Frequent relapse after remission is a challenge in the treatment of patients with IMN and is related to the therapeutic side effects and the outcome.1719 A previous study showed that patients with sustained SAb+ after immunosuppressive treatment exhibited a higher rate of relapse during follow-up.4 However, to our knowledge, no study has observed the role of persistent GAg deposits in the relapse of patients who had achieved clinical remission. We found that the patients who had achieved remission and had persistent GAg deposits at the time of the second biopsy were more likely to relapse during follow-up than patients without GAg deposition who had achieved remission. Persistent GAg deposition may act as a trigger that restarts the immune response and leads to disease relapse. Taking this into consideration, the clinical remission (proteinuria returned to normal and PLA2R autoantibody turned into negative) does not reach the real remission, and we may need to pursue the histologic remission (both PLA2R autoantibody and GAg turned into negative) to avoid the disease relapse.

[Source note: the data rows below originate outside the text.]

import Literature.AnabelianGeometry.EtaleTheta.Discharge.Sec5Thm57FinalKnitV4
import Literature.AnabelianGeometry.EtaleTheta.Discharge.Sec5Thm57GenuineBindersAConstAnchor
import Literature.AnabelianGeometry.EtaleTheta.Discharge.Sec5Thm57CoherentFamilyOfRebaseAnchoredIsoConst

/-!
# [EtTh] §5, Theorem 5.7 at the genuine connected tower — FINAL KNIT v5: the per-anchor column read at the PRODUCED anchor, whose
# discrepancy unit is a CONSTANT — `hcfix` GONE (Def. 3.6 (iii), a theorem for base-curve constants), `hsurj` := PRINT'S LEMMA 5.8 FOR
# CONSTANTS «(K^×)^{1/N} ⊆ O^×(B_N^birat)», `hivPiso` := Prop. 4.2 (iv) across the anchor (pp. 315–316, 329–331 / PDF pp. 89–90, 103–105)

Mochizuki, *The étale theta function …*, Publ. RIMS **45** (2009) [cite: MochizukiEtTh2009, Thm 5.7 p.330 (PDF p.104); Thm 5.6 proof
p.329 (PDF p.103); Lem 5.8 p.331 (PDF p.105); Rmk 4.3.2 p.318–319 (PDF pp.92–93); Prop 4.2 (iv) p.315 (PDF p.89), proof p.316 (PDF p.90);
Def 3.6 (iii) p.303 (PDF p.77)].  abc-iut cell, layer L2, node `EtTh:Thm5.7`; abc-iut-L2-lead (gen 5) R719 «HCFIX@PRODUCED-ANCHOR» = GO
(seat abc-iut-f-123 gen 6).  PROOF-ONLY (0 definitions, 0 new named facts; nothing landed is edited or restated).
THE RESHAPE.  v1–v4 asked their per-anchor root binders (`hroot₁N` → `hsurj`/`hcfix`, `hivP′` → `hivPiso`) for EVERY normalised anchor
`(α₁, β₁, u₁)` with `u₁` an ARBITRARY unit of `B_1`.  The capstone consumes them at ONE anchor — PRODUCED at the first root (abc-iut-w5-d245
p437125) — whose discrepancy unit IS A CONSTANT `c ∈ K^×` (Thm. 5.7 rigidity / Lemma 5.8 at `N₁ = 1`, abc-iut-L2-t4's
`discrepancy_mem_OKxRootN`; `Sec5Thm57AnchoredFamilyConstAnchor.lean` → `exists_const_of_normalisedAnchor`).  This knit composes
* the CONSTANT-ANCHORED capstone `…_ofConstAnchored_genuine_of_constantsDictionary` (`Sec5Thm57GenuineBindersAConstAnchor.lean`) and
  FILE 2 `hfam_ofConnectedTemperoidFamily_of_rebase_anchored_iso_const` (`Sec5Thm57CoherentFamilyOfRebaseAnchoredIsoConst.lean`),
* at a constant anchor `u_{u₁} = (t 1)^*(c₀ c)`: the root clause from abc-iut-f-123's `NthRoot.hroot₁N_clause_iff_of_unit_eq` (p455663 §5:
  the fixedness half — Def. 3.6 (iii) for base-curve constants — is a THEOREM, `isFixedByHA_pullFrac_pullFrac_unit_of_unit_eq`; the root
  half IS «`c` has an `N`-th root in `B(B_N^bs)^×`»), fed by **`h58N` = PRINT'S LEMMA 5.8 FOR CONSTANTS**: «`(K^×)^{1/N} ⊆ O^×(B_N^birat)`»
  — for every level `N` and constant `c ∈ K'^×`, `(t N)^*(c₀ c)` has an `N`-th root in `B(B_N^bs)^×`;
* Prop. 4.2 (iv) across the anchor (abc-iut-f-123 `Prop42Sub.prop42_iv_iso_of_unitRootsUpstairsAt`, p469135) with its L05 input at the
  twisted level-1 root from the roots-of-constants law `hL` over `A_1` (abc-iut-w4-d044 p457540), exactly as v4.
RESULT `thetaRootPreservedAll_ofConnectedTemperoidYddFamily_final_v5`: Thm. 5.7 (root level, all identifications) at every level of the
genuine tower MODULO: (A) `hnd` + the junction data of record {`hc₀`, `ht`; `hD₁`, `hY₁`; `cnst`, `G`, `ecn`, `hP34`, `hYdd`}; `hF`,
`hαover`; (anchor) `hcharAN`, `hdivA`, `hP24`; (§4) `h44`, `ψ`, `hpull`, `hii`, `h3`, `h4b`, `h8`, `h15a`, `h15`, `D N`; **`h58N`**
(Lemma 5.8 for constants, print verbatim); `hL` (ONLY as Prop. 4.2 (iv)'s L05 input at the twisted root over `A_1`; GAP G-w4d044-1 shape);
(C) `hc`.  GONE vs v4: `hcfix`; the law `hL` no longer feeds the Lemma-5.8 half.
HONEST FRAMING: kernel-checked composition of landed theorems for data so parametrised (no instance of `TemperedFrobenioid T₀ (ConnectedPart
(BTemp X.Pi)) VD` for an actual curve is constructed here); `h58N`/`hL` are hypotheses on the free data (`tf.ratFnFunctor`, the `(N, H)`-slot
`NH`); nothing asserts any result of [EtTh] unconditionally; typed ≠ discharged — PROVED modulo the displayed binders; no side taken on
anything downstream ([IUTchIII] Cor. 3.12 in particular).
-/

noncomputable section

namespace Literature.AnabelianGeometry.EtaleTheta

open CategoryTheory Opposite Literature.AlgebraicGeometry.Frobenioids Literature.AnabelianGeometry.SemiGraphs
  Literature.AnabelianGeometry.SemiGraphs.GaloisObjects

universe v₀ u₁ v₁

namespace ThetaFrobenioidTower

section DictionaryV5

variable {K : Type} [Field K] {X : SemiGraphs.TemperedArithmeticGroup.{0} K} {D₀ : Type} [Category.{v₀} D₀]
  {V : FrdIMonoidStub.{0}} {T₀ : RealifiedDivisorMonoids (D₀ := D₀) V}
  {VD : FrdICatStub.{1, 0, 0} (ConnectedPart (BTemp X.Pi))}
  {tf : TemperedFrobenioid T₀ (ConnectedPart (BTemp X.Pi)) VD} {hZ : tf.monoidType = MonoidType.Z}
  {hP : ∀ A : (ConnectedPart (BTemp X.Pi))ᵒᵖ, IsPerfect (tf.Φ.carrier A)}
  {NH : Subgroup (Field.absoluteGaloisGroup K) → tf.category → ℕ+ → Prop}
  {E : Set ℕ+} (𝒯 : ThetaEnvTower.{0} E) (ιX : 𝒯.PiX ≃ₜ* X.Pi)
  {pullFrac : ∀ {A A' : (BiKummerSetting.mkOfConnectedTemperoidYddTower X tf hZ hP NH 𝒯 ιX).C} (_ : A' ⟶ A),
    (BiKummerSetting.mkOfConnectedTemperoidYddTower X tf hZ hP NH 𝒯 ιX).biratUnits A →
      (BiKummerSetting.mkOfConnectedTemperoidYddTower X tf hZ hP NH 𝒯 ιX).biratUnits A'}
  {lv : ℕ+}
  {θ : (BiKummerSetting.mkOfConnectedTemperoidYddTower X tf hZ hP NH 𝒯 ιX).biratUnits
    (BiKummerSetting.mkOfConnectedTemperoidYddTower X tf hZ hP NH 𝒯 ιX).Aodot}
  {Bl : (BiKummerSetting.mkOfConnectedTemperoidYddTower X tf hZ hP NH 𝒯 ιX).C}
  {Pl : (BiKummerSetting.mkOfConnectedTemperoidYddTower X tf hZ hP NH 𝒯 ιX).FractionPair θ Bl}
  {Rl : (BiKummerSetting.mkOfConnectedTemperoidYddTower X tf hZ hP NH 𝒯 ιX).NthRoot θ Pl lv pullFrac}
  (h : ModelFrobenioid.Hypotheses tf.divisorMonoid tf.ratFnFunctor)
  (Q : FrobenioidTheta.ThetaSubquotientStub.{0} (ConnectedPart (BTemp X.Pi))) (odd_l : Odd (lv : ℕ))
  (R : ∀ N : ℕ+, (BiKummerSetting.mkOfConnectedTemperoidYddTower X tf hZ hP NH 𝒯 ιX).NthRoot Rl.root Rl.pair N pullFrac)
  (K' : Type) [Field K'] {X₀ : ConnectedPart (BTemp X.Pi)}
  (hX₀ : ∀ Y : ConnectedPart (BTemp X.Pi), Subsingleton (Y ⟶ X₀)) (t : ∀ N : ℕ+, (R N).BN.base ⟶ X₀)
  (c₀ : K'ˣ →* (tf.ratFnFunctor.obj (op X₀))ˣ)
  (hc₀ : Function.Injective c₀) (ht : ∀ N : ℕ+, Function.Injective (tf.ratFnFunctor.map (t N).op).hom)
  (hinvc : ∀ (N : ℕ+) (g : Aut (R N).AN.base),
    pull tf.divisorMonoid g.hom (ModelFrobenioid.div (R N).pair.num) = ModelFrobenioid.div (R N).pair.num)
  (hinvp : ∀ (N : ℕ+) (y : 𝒯.PiX), y ∈ 𝒯.PiYdd →
    pull tf.divisorMonoid ((BiKummerSetting.mkOfConnectedTemperoidYddTower X tf hZ hP NH 𝒯 ιX).galoisSurj (R N).AN.base
      (R N).αData.isGalois (ιX y)).hom (ModelFrobenioid.div (R N).pair.den) = ModelFrobenioid.div (R N).pair.den)
  (α : ∀ {N N' : ℕ+}, (N : ℕ) ∣ N' → ((R N').AN ⟶ (R N).AN))
  (β : ∀ {N N' : ℕ+}, (N : ℕ) ∣ N' → ((R N').BN ⟶ (R N).BN))
  (comm_sCap : ∀ {N N' : ℕ+} (hd : (N : ℕ) ∣ N'), (R N').pair.num ≫ β hd = α hd ≫ (R N).pair.num)
  (comm_sCup : ∀ {N N' : ℕ+} (hd : (N : ℕ) ∣ N'), (R N').pair.den ≫ β hd = α hd ≫ (R N).pair.den)
  (isIsometry_α : ∀ {N N' : ℕ+} (hd : (N : ℕ) ∣ N'),
    ((BiKummerSetting.mkOfConnectedTemperoidYddTower X tf hZ hP NH 𝒯 ιX).sec5Stub h).pre.IsIsometry (α hd))
  (degFr_α : ∀ {N N' : ℕ+} (hd : (N : ℕ) ∣ N'),
    (((BiKummerSetting.mkOfConnectedTemperoidYddTower X tf hZ hP NH 𝒯 ιX).sec5Stub h).pre.degFr (α hd) : ℕ) * N = N')
  (isIsometry_β : ∀ {N N' : ℕ+} (hd : (N : ℕ) ∣ N'),
    ((BiKummerSetting.mkOfConnectedTemperoidYddTower X tf hZ hP NH 𝒯 ιX).sec5Stub h).pre.IsIsometry (β hd))
  (degFr_β : ∀ {N N' : ℕ+} (hd : (N : ℕ) ∣ N'),
    (((BiKummerSetting.mkOfConnectedTemperoidYddTower X tf hZ hP NH 𝒯 ιX).sec5Stub h).pre.degFr (β hd) : ℕ) * N = N')
  (baseFrob_α : ∀ {N N' : ℕ+} (hd : (N : ℕ) ∣ N'),
    (BiKummerSetting.mkOfConnectedTemperoidYddTower X tf hZ hP NH 𝒯 ιX).IsOfBaseFrobeniusType (α hd))
  -- the §1 Setting against which the constants of `B_1` are read (abc-iut-L2-t8's model `Cu.thetaEnvData μ₁ hC hS`)
  {p : ℕ} [Fact p.Prime] {DS : ThetaSetting p} {ES : DS.EtaleThetaData} {l' : ℕ} (Cu : ES.DoubleUnderline l')
  (hC : DS.Compat) (hS : DS.Sec2Hyps)
  (h44 : BiKummerSetting.Thm44Hyp (BiKummerSetting.mkOfConnectedTemperoidYddTower X tf hZ hP NH 𝒯 ιX)
    (BiKummerSetting.mkOfConnectedTemperoidYddTower X tf hZ hP NH 𝒯 ιX))
  (ψ : ∀ A : (BiKummerSetting.mkOfConnectedTemperoidYddTower X tf hZ hP NH 𝒯 ιX).C,
    (BiKummerSetting.mkOfConnectedTemperoidYddTower X tf hZ hP NH 𝒯 ιX).biratUnits A ≃*
      (BiKummerSetting.mkOfConnectedTemperoidYddTower X tf hZ hP NH 𝒯 ιX).biratUnits (h44.Ψ.functor.obj A))
  (hpull : ∀ {A A' : (BiKummerSetting.mkOfConnectedTemperoidYddTower X tf hZ hP NH 𝒯 ιX).C} (φ : A' ⟶ A)
    (f : (BiKummerSetting.mkOfConnectedTemperoidYddTower X tf hZ hP NH 𝒯 ιX).biratUnits A),
      ψ A' (pullFrac φ f) = pullFrac (h44.Ψ.functor.map φ) (ψ A f))
  (hii : BiKummerSetting.Thm44_ii h44 ψ) (h3 : h44.PreservesFrobeniusStructure) (h4b : h44.PreservesBaseFrobeniusTypeData)
  (h8 : h44.PreservesAmple) (h15a : h44.PreservesFixedByHA ψ) (h15 : h44.PreservesSaturated ψ)
  -- (B1)/(B1′): the Def. 4.1 (iv) datum of each transition `α_{1,N}` and its pull-back compatibility
  (D : ∀ N : ℕ+, (BiKummerSetting.mkOfConnectedTemperoidYddTower X tf hZ hP NH 𝒯 ιX).BaseFrobeniusTypeData (α (one_dvd_level N)))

Recent research identified THSD7A as a new IMN–related antigen in patients without PLA2R antibody. Immunohistochemical staining of THSD7A found THSD7A antigen deposits in four of 53 patients who were PLA2R double negative. An analysis of whether these patients also had the anti-THSD7A antibody in their serum would further explore the potential clinical application of THSD7A in this group of patients with IMN.20

Certain limitations exist in this study. First, the study was intrinsically limited by its retrospective nature. Second, various therapies were given to the patients, and we were unable to obtain precise data on the doses and course of treatment that each patient received, which made comparing treatment responses to different therapies difficult.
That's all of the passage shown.